Friday, March 27, 2015

The Essential Narcissism

I wonder if you ran an analysis of every blog—let’s go way back, xanga and wordpress and blogspot and all the others. Every angsty teenager or established professional. I’d bet the most common blog post out there is, “I’m starting my blog up. Again. But for real this time.” Followed by one or two posts, no greater blogosphere interaction, and a lull of 6-18 months. So in the great spirit of the social conscious, I, too, am starting my blog again.

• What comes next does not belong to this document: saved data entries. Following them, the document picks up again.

import Literature.NumberTheory.EllipticCurves.Gamma0CocycleDegeneracyMaps
import HarnessLib

/-!
# The degeneracy pull-backs commute with the Hecke operators away from the level on `Hom(Γ₀(·), R)`:
# `T_ℓ ∘ π_d^* = π_d^* ∘ T_ℓ` for `ℓ ∤ L` (Diamond–Shurman Prop. 5.6.2, first diagram, in group cohomology)

For `M d ∣ L`, a prime `ℓ ∤ L` and a degree-`0` cocycle `u ∈ Z¹(Γ₀(M), R) = Hom(Γ₀(M), R)`
(`HidaCohomology.cocycles 0 M R`), the pull-back `π_d^* u = u ∘ (γ ↦ diag(d,1) γ diag(d,1)⁻¹)`
(`HidaCohomology.degeneracyPullback 0 M L d R h`, file `Gamma0CocycleDegeneracyMaps`) satisfies
`T_ℓ (π_d^* u) = π_d^* (T_ℓ u)`, where `T_ℓ` is Shimura's operator (8.3.2) on cochains through the `ℓ + 1`
standard representatives `β_j = (1 j; 0 ℓ)`, `β_∞ = diag(ℓ,1)` at the respective levels
(`HidaCohomology.heckeU 0 L R hℓ`, `heckeU 0 M R hℓ`) — the cohomological form of the commutative diagram
`ι_d ∘ T = T ∘ ι_d` of Diamond–Shurman Prop. 5.6.2 ("note that the operator `T` means one thing at level
`Np⁻¹` … and something else at level `N`"), the tree's `heckeT_degeneracyMap0` on the cusp-form side.

Proof (Shimura §8.3, independence of the representatives (8.3.3), made explicit): conjugating the level-`L`
coset identity `βᵢ γ = γ'ᵢ β_{σ(i)}` by `D = diag(d,1)` gives `D βⱼ = T^{kⱼ} β_{e(j)} D` with
`e(j) = d·j (mod ℓ)`, `kⱼ = ⌊d j/ℓ⌋`, `T = (1 1; 0 1)` (and `e(∞) = ∞`, `k_∞ = 0`), hence the LEVEL-`M` identity
`β_{e(i)} δ(γ) = (T^{-kᵢ} δ(γ'ᵢ) T^{k_{σ(i)}}) β_{e(σ(i))}`; by uniqueness of the coset decomposition at level
`M`, `σ_M(e(i)) = e(σ(i))` and `δ(γ)'_{e(i)} = T^{-kᵢ} δ(γ'ᵢ) T^{k_{σ(i)}}`. Since `u` is a homomorphism and
`i ↦ e(i)`, `i ↦ σ(i)` are bijections, the `T`-terms cancel in the sum. (For `n > 0` the two sides agree
only up to a coboundary; not treated.) Everything is proved; no named facts.

## References

* F. Diamond, J. Shurman, *A first course in modular forms*, GTM 228 (2005), Prop. 5.6.2 (p. 189, first
  diagram; Exercise 5.6.3 (a)). [cite: DiamondShurman2005, Prop. 5.6.2 (p. 189)]
* G. Shimura, *Introduction to the arithmetic theory of automorphic functions* (1971), §8.3, (8.3.2)–(8.3.3)
  (p. 237). [cite: Shimura1971, §8.3 (8.3.2)–(8.3.3)]
-/

noncomputable section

I’ve sort of had this love-hate relationship with bloggers. Particularly with amateur bloggers. It has always seemed particularly narcissistic to think that, of all the nodes of information commerce on the internet, someone would actually care to land on and engage with mine. So I’ve dabbled but never committed, because of the scathing internal critique I had for myself in my declaration as a “blogger.”

But that changed. Actually, that hasn’t necessarily changed, but my perspective on it has shifted a bit. I’m reading this book by Tad DeLay (God is Unconscious) which is (brace yourself, this gets weird) a theological treatment of Lacanian psychoanalysis. The mass appeal is pretty obvious. But one of the fundamental ideas that I’m reading is the differentiation between the Imaginary (which is our ego, our conscious) the Symbolic (our unconscious) and the Real, which is a sort of indefinable concept of that which breaks into our Imaginary and Symbolic worlds and holds us to some sort of account—which then changes/shapes our new Imaginary and Symbolic approaches to thought and or unthought. Subthought? (I’m not a psychiatrist. My language may not be technically correct. I’m simply a nerd who likes reading hard stuff.)

So if this is true, that we all live in the Imaginary, then our experience with the world is, unavoidably, narcissistic. We can only identify the real as a function of our combined conscious and unconscious thought; everything is subjective, everything is filtered through experience, and everyone is without fail narcissistic. To deny narcissism would be to deny the sum of our experience, culture, family, upbringing, belief sets, etc. Essentially to deny narcissism would be to deny existence itself.

So here I am. Just another narcissistic asshole with a blog. I’m not sure what kind of market there is out there for a guy who like, among other things, fringe theological thought, psychoanalysis, sports, books, writing cathartic (which usually means bad) poetry, and now, apparently, blogging. But I’m writing again. And Seth Godin tells me that art without an audience isn’t art, just a journal. And odds are this will remain simply a journal, but in that odd chance that it connects with someone—as DeLay says, indirectly, which is the only way to connect truly—then good. If it doesn’t…well, I’m a narcissist. And an optimist. With that combination, I'm sure it will be heartfelt and meaningful and transform lives. Right?